#### [About this task]
After reading the entries below, copy word for word the lines from the first through the line containing "h1 := σ_add_T_lt s'", and stop there.
<<<<
/-- At a time `t ≥ σ_s`, the earlier amplitudes are locally constant. [folklore] -/
theorem eventually_deriv_amp_eq_zero_of_lt {r s : ℕ} (hrs : r < s) {t : ℝ} (ht : σ s ≤ t) :
    ∀ᶠ τ in 𝓝 t, deriv (amp r) τ = 0 := by
  refine eventually_deriv_amp_eq_zero (Or.inr ?_)
  have h1 := σ_add_T_lt r
  have h2 : σ (r + 1) ≤ σ s := σ_strictMono.monotone hrs
  linarith

/-- Before `σ_s`, the amplitude `a_s` vanishes near `t`. [folklore] -/
theorem eventually_amp_eq_zero {s : ℕ} {t : ℝ} (ht : t < σ s) : ∀ᶠ τ in 𝓝 t, amp s τ = 0 := by
  filter_upwards [Iio_mem_nhds ht] with τ hτ using amp_of_le (le_of_lt hτ)

/-- The slots lie in `(1/2, 1)`: if `a_s' t ≠ 0` then `1/2 < t < 1` (`s ≥ 1`). [folklore] -/
theorem mem_Ioo_of_deriv_amp_ne_zero {s : ℕ} (hs : 1 ≤ s) {t : ℝ} (h : deriv (amp s) t ≠ 0) : t ∈ Ioo (2⁻¹ : ℝ) 1 := by
  by_contra hnot
  apply h
  apply deriv_amp_eq_zero
  rintro ⟨h1, h2⟩
  apply hnot
  have := half_le_σ hs
  have := σ_add_T_lt s
  have := σ_lt_one (s + 1)
  exact ⟨by linarith, by linarith⟩

/-! ## The active stage at a time -/

/-- Two different slots are disjoint: a time lies in at most one open slot. [folklore] -/
theorem slot_unique {s s' : ℕ} {t : ℝ} (hs : t ∈ Ioo (σ s) (σ s + T s)) (hs' : t ∈ Ioo (σ s') (σ s' + T s')) : s = s' := by
  by_contra hne
  rcases lt_or_gt_of_ne hne with h | h
  · have h1 := σ_add_T_lt s
    have h2 : σ (s + 1) ≤ σ s' := σ_strictMono.monotone (Nat.succ_le_of_lt h)
    linarith [hs.2, hs'.1]
  · have h1 := σ_add_T_lt s'
    have h2 : σ (s' + 1) ≤ σ s := σ_strictMono.monotone (Nat.succ_le_of_lt h)
    linarith [hs'.2, hs.1]

open Classical in
/-- **The active stage** at time `t` (the unique `s` with `σ_s < t < σ_s + T_s`; `0` if none). [folklore] -/
def act (t : ℝ) : ℕ := if h : ∃ s, t ∈ Ioo (σ s) (σ s + T s) then Nat.find h else 0

/-- If `t` lies in the open slot of stage `s`, then `s` is the active stage. [folklore] -/
theorem act_eq_of_mem {s : ℕ} {t : ℝ} (hs : t ∈ Ioo (σ s) (σ s + T s)) : act t = s := by
  classical
  have h : ∃ s, t ∈ Ioo (σ s) (σ s + T s) := ⟨s, hs⟩
  rw [act, dif_pos h]
  exact slot_unique (Nat.find_spec h) hs

/-- **Inactive stages do not move**: `a_s' t = 0` unless `s` is the active stage. [folklore] -/
theorem deriv_amp_eq_zero_of_ne_act {s : ℕ} {t : ℝ} (h : s ≠ act t) : deriv (amp s) t = 0 :=
  deriv_amp_eq_zero fun hs => h (act_eq_of_mem hs).symm

/-- The same for the second derivative. [folklore] -/
theorem deriv_deriv_amp_eq_zero_of_ne_act {s : ℕ} {t : ℝ} (h : s ≠ act t) : deriv (deriv (amp s)) t = 0 :=
  deriv_deriv_amp_eq_zero fun hs => h (act_eq_of_mem hs).symm

/-! ## The external constraints and the viscosities -/

/-- The viscous weight `κ_r = Cψ1 L2_r / (2 T_r)` of stage `r`. [folklore] -/
def κ (r : ℕ) : ℝ := Cψ1 * L2 r / (2 * T r)

/-- `0 ≤ κ_r`. [folklore] -/
theorem κ_nonneg (r : ℕ) : 0 ≤ κ r := by
  unfold κ
  have := Cψ1_spec.1; have := (L2_spec r).1; have := T_pos r
  positivity

/-- **The external constraints** fed into the frequency recursion of `ShearCascadeInviscid`:
`F_s` must dominate (the energy, inviscid-force and viscous-force scales of stage `s+1`) and
`F_{s-1}` times (the lacunarity factors of the viscous-force and tracking sums over the stages
`< s`). [folklore] -/
def extra (s : ℕ) (g : ℕ → ℕ) : ℕ :=
  ⌈Cψ1 / T (s + 1) + 2 ^ (s + 1) * Cψ2 / T (s + 1) ^ 2 + 2 ^ (s + 1) * μ (s + 1) * Cψ1 * L2 (s + 1) / T (s + 1) +
    g (s - 1) * (2 ^ s * μ s * (1 + ∑ r ∈ Finset.range s, κ r) +
      s * μ s * (1 + ∑ r ∈ Finset.range s, (T r + P r + 1) * Λ r ^ 2))⌉₊

/-- **The frequencies of the cascade.** [folklore] -/
def Fq (s : ℕ) : ℕ := cascadePF.F extra s

/-- `Fq` as a real number is positive. [folklore] -/
theorem Fq_pos (s : ℕ) : (0 : ℝ) < Fq s := cascadePF.F_pos extra s

/-- `1 ≤ Fq s`. [folklore] -/
theorem one_le_Fq (s : ℕ) : (1 : ℝ) ≤ Fq s := by exact_mod_cast cascadePF.one_le_F extra s

/-- **The viscosities** `ν_m = μ_m / F_m²`. [folklore] -/
def ν (m : ℕ) : ℝ := μ m / (Fq m) ^ 2

/-- The external constraint is met by the frequencies: the real inequality behind `extra_le_F`. [folklore] -/
theorem extra_real_le_Fq {s : ℕ} (hs : 1 ≤ s) :
    Cψ1 / T (s + 1) + 2 ^ (s + 1) * Cψ2 / T (s + 1) ^ 2 + 2 ^ (s + 1) * μ (s + 1) * Cψ1 * L2 (s + 1) / T (s + 1) +
      Fq (s - 1) * (2 ^ s * μ s * (1 + ∑ r ∈ Finset.range s, κ r) +
        s * μ s * (1 + ∑ r ∈ Finset.range s, (T r + P r + 1) * Λ r ^ 2)) ≤ Fq s := by
  have h := cascadePF.extra_le_F extra hs
  have htr : trunc (cascadePF.F extra) (s - 1) (s - 1) = Fq (s - 1) := trunc_apply_of_le le_rfl
  have h1 : extra s (trunc (cascadePF.F extra) (s - 1)) =
      ⌈Cψ1 / T (s + 1) + 2 ^ (s + 1) * Cψ2 / T (s + 1) ^ 2 + 2 ^ (s + 1) * μ (s + 1) * Cψ1 * L2 (s + 1) / T (s + 1) +
        Fq (s - 1) * (2 ^ s * μ s * (1 + ∑ r ∈ Finset.range s, κ r) +
          s * μ s * (1 + ∑ r ∈ Finset.range s, (T r + P r + 1) * Λ r ^ 2))⌉₊ := by
    rw [extra, htr]
  rw [h1] at h
  have h2 : ((⌈Cψ1 / T (s + 1) + 2 ^ (s + 1) * Cψ2 / T (s + 1) ^ 2 + 2 ^ (s + 1) * μ (s + 1) * Cψ1 * L2 (s + 1) / T (s + 1) +
        Fq (s - 1) * (2 ^ s * μ s * (1 + ∑ r ∈ Finset.range s, κ r) +
          s * μ s * (1 + ∑ r ∈ Finset.range s, (T r + P r + 1) * Λ r ^ 2))⌉₊ : ℕ) : ℝ) ≤ Fq s := by
    exact_mod_cast h
  exact (Nat.le_ceil _).trans h2

/-- Stage `s+1`'s energy scale: `Cψ1 / T_{s+1} ≤ F_s` (`s ≥ 1`). [folklore] -/
theorem Cψ1_div_T_le_Fq {s : ℕ} (hs : 1 ≤ s) : Cψ1 / T (s + 1) ≤ Fq s := by
  have h := extra_real_le_Fq hs
  have h1 : (0 : ℝ) ≤ 2 ^ (s + 1) * Cψ2 / T (s + 1) ^ 2 := by have := Cψ2_spec.1; have := T_pos (s+1); positivity
  have h2 : (0 : ℝ) ≤ 2 ^ (s + 1) * μ (s + 1) * Cψ1 * L2 (s + 1) / T (s + 1) := by
    have := Cψ1_spec.1; have := (L2_spec (s+1)).1; have := T_pos (s+1); have := μ_nonneg (s+1); positivity
  have h3 : (0 : ℝ) ≤ Fq (s - 1) * (2 ^ s * μ s * (1 + ∑ r ∈ Finset.range s, κ r) +
      s * μ s * (1 + ∑ r ∈ Finset.range s, (T r + P r + 1) * Λ r ^ 2)) := by
    have := Fq_pos (s - 1); have := μ_nonneg s
    have hκ : 0 ≤ ∑ r ∈ Finset.range s, κ r := Finset.sum_nonneg fun r _ => κ_nonneg r
    have hΛ : 0 ≤ ∑ r ∈ Finset.range s, (T r + P r + 1) * Λ r ^ 2 :=
      Finset.sum_nonneg fun r _ => by have := T_pos r; have := P_pos r; positivity
    have hF0 := (Fq_pos (s - 1)).le
    have hμ0 := μ_nonneg s
    have h2s : (0 : ℝ) ≤ 2 ^ s := by positivity
    have hs0 : (0 : ℝ) ≤ s := Nat.cast_nonneg s
    exact mul_nonneg hF0 (add_nonneg (mul_nonneg (mul_nonneg h2s hμ0) (by linarith))
      (mul_nonneg (mul_nonneg hs0 hμ0) (by linarith)))
  linarith

/-- Stage `s+1`'s inviscid-force scale: `2^{s+1} Cψ2 / T_{s+1}² ≤ F_s` (`s ≥ 1`). [folklore] -/
theorem force_scale_le_Fq {s : ℕ} (hs : 1 ≤ s) : 2 ^ (s + 1) * Cψ2 / T (s + 1) ^ 2 ≤ Fq s := by
  have h := extra_real_le_Fq hs
  have h1 : (0 : ℝ) ≤ Cψ1 / T (s + 1) := by have := Cψ1_spec.1; have := T_pos (s+1); positivity
  have h2 : (0 : ℝ) ≤ 2 ^ (s + 1) * μ (s + 1) * Cψ1 * L2 (s + 1) / T (s + 1) := by
    have := Cψ1_spec.1; have := (L2_spec (s+1)).1; have := T_pos (s+1); have := μ_nonneg (s+1); positivity
  have h3 : (0 : ℝ) ≤ Fq (s - 1) * (2 ^ s * μ s * (1 + ∑ r ∈ Finset.range s, κ r) +
      s * μ s * (1 + ∑ r ∈ Finset.range s, (T r + P r + 1) * Λ r ^ 2)) := by
    have := Fq_pos (s - 1); have := μ_nonneg s
    have hκ : 0 ≤ ∑ r ∈ Finset.range s, κ r := Finset.sum_nonneg fun r _ => κ_nonneg r
    have hΛ : 0 ≤ ∑ r ∈ Finset.range s, (T r + P r + 1) * Λ r ^ 2 :=
      Finset.sum_nonneg fun r _ => by have := T_pos r; have := P_pos r; positivity
    have hF0 := (Fq_pos (s - 1)).le
    have hμ0 := μ_nonneg s
    have h2s : (0 : ℝ) ≤ 2 ^ s := by positivity
    have hs0 : (0 : ℝ) ≤ s := Nat.cast_nonneg s
    exact mul_nonneg hF0 (add_nonneg (mul_nonneg (mul_nonneg h2s hμ0) (by linarith))
      (mul_nonneg (mul_nonneg hs0 hμ0) (by linarith)))
  linarith

/-- Stage `s+1`'s viscous-force scale: `2^{s+1} μ_{s+1} Cψ1 L2_{s+1} / T_{s+1} ≤ F_s` (`s ≥ 1`). [folklore] -/
theorem visc_scale_le_Fq {s : ℕ} (hs : 1 ≤ s) : 2 ^ (s + 1) * μ (s + 1) * Cψ1 * L2 (s + 1) / T (s + 1) ≤ Fq s := by
  have h := extra_real_le_Fq hs
  have h1 : (0 : ℝ) ≤ Cψ1 / T (s + 1) := by have := Cψ1_spec.1; have := T_pos (s+1); positivity
  have h2 : (0 : ℝ) ≤ 2 ^ (s + 1) * Cψ2 / T (s + 1) ^ 2 := by have := Cψ2_spec.1; have := T_pos (s+1); positivity
  have h3 : (0 : ℝ) ≤ Fq (s - 1) * (2 ^ s * μ s * (1 + ∑ r ∈ Finset.range s, κ r) +
      s * μ s * (1 + ∑ r ∈ Finset.range s, (T r + P r + 1) * Λ r ^ 2)) := by
    have := Fq_pos (s - 1); have := μ_nonneg s
    have hκ : 0 ≤ ∑ r ∈ Finset.range s, κ r := Finset.sum_nonneg fun r _ => κ_nonneg r
    have hΛ : 0 ≤ ∑ r ∈ Finset.range s, (T r + P r + 1) * Λ r ^ 2 :=
      Finset.sum_nonneg fun r _ => by have := T_pos r; have := P_pos r; positivity
    have hF0 := (Fq_pos (s - 1)).le
    have hμ0 := μ_nonneg s
    have h2s : (0 : ℝ) ≤ 2 ^ s := by positivity
    have hs0 : (0 : ℝ) ≤ s := Nat.cast_nonneg s
    exact mul_nonneg hF0 (add_nonneg (mul_nonneg (mul_nonneg h2s hμ0) (by linarith))
      (mul_nonneg (mul_nonneg hs0 hμ0) (by linarith)))
  linarith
>>>>
#### [Result of the exercise]
/-- At a time `t ≥ σ_s`, the earlier amplitudes are locally constant. [folklore] -/
theorem eventually_deriv_amp_eq_zero_of_lt {r s : ℕ} (hrs : r < s) {t : ℝ} (ht : σ s ≤ t) :
    ∀ᶠ τ in 𝓝 t, deriv (amp r) τ = 0 := by
  refine eventually_deriv_amp_eq_zero (Or.inr ?_)
  have h1 := σ_add_T_lt r
  have h2 : σ (r + 1) ≤ σ s := σ_strictMono.monotone hrs
  linarith

/-- Before `σ_s`, the amplitude `a_s` vanishes near `t`. [folklore] -/
theorem eventually_amp_eq_zero {s : ℕ} {t : ℝ} (ht : t < σ s) : ∀ᶠ τ in 𝓝 t, amp s τ = 0 := by
  filter_upwards [Iio_mem_nhds ht] with τ hτ using amp_of_le (le_of_lt hτ)

/-- The slots lie in `(1/2, 1)`: if `a_s' t ≠ 0` then `1/2 < t < 1` (`s ≥ 1`). [folklore] -/
theorem mem_Ioo_of_deriv_amp_ne_zero {s : ℕ} (hs : 1 ≤ s) {t : ℝ} (h : deriv (amp s) t ≠ 0) : t ∈ Ioo (2⁻¹ : ℝ) 1 := by
  by_contra hnot
  apply h
  apply deriv_amp_eq_zero
  rintro ⟨h1, h2⟩
  apply hnot
  have := half_le_σ hs
  have := σ_add_T_lt s
  have := σ_lt_one (s + 1)
  exact ⟨by linarith, by linarith⟩

/-! ## The active stage at a time -/

/-- Two different slots are disjoint: a time lies in at most one open slot. [folklore] -/
theorem slot_unique {s s' : ℕ} {t : ℝ} (hs : t ∈ Ioo (σ s) (σ s + T s)) (hs' : t ∈ Ioo (σ s') (σ s' + T s')) : s = s' := by
  by_contra hne
  rcases lt_or_gt_of_ne hne with h | h
  · have h1 := σ_add_T_lt s
    have h2 : σ (s + 1) ≤ σ s' := σ_strictMono.monotone (Nat.succ_le_of_lt h)
    linarith [hs.2, hs'.1]
  · have h1 := σ_add_T_lt s'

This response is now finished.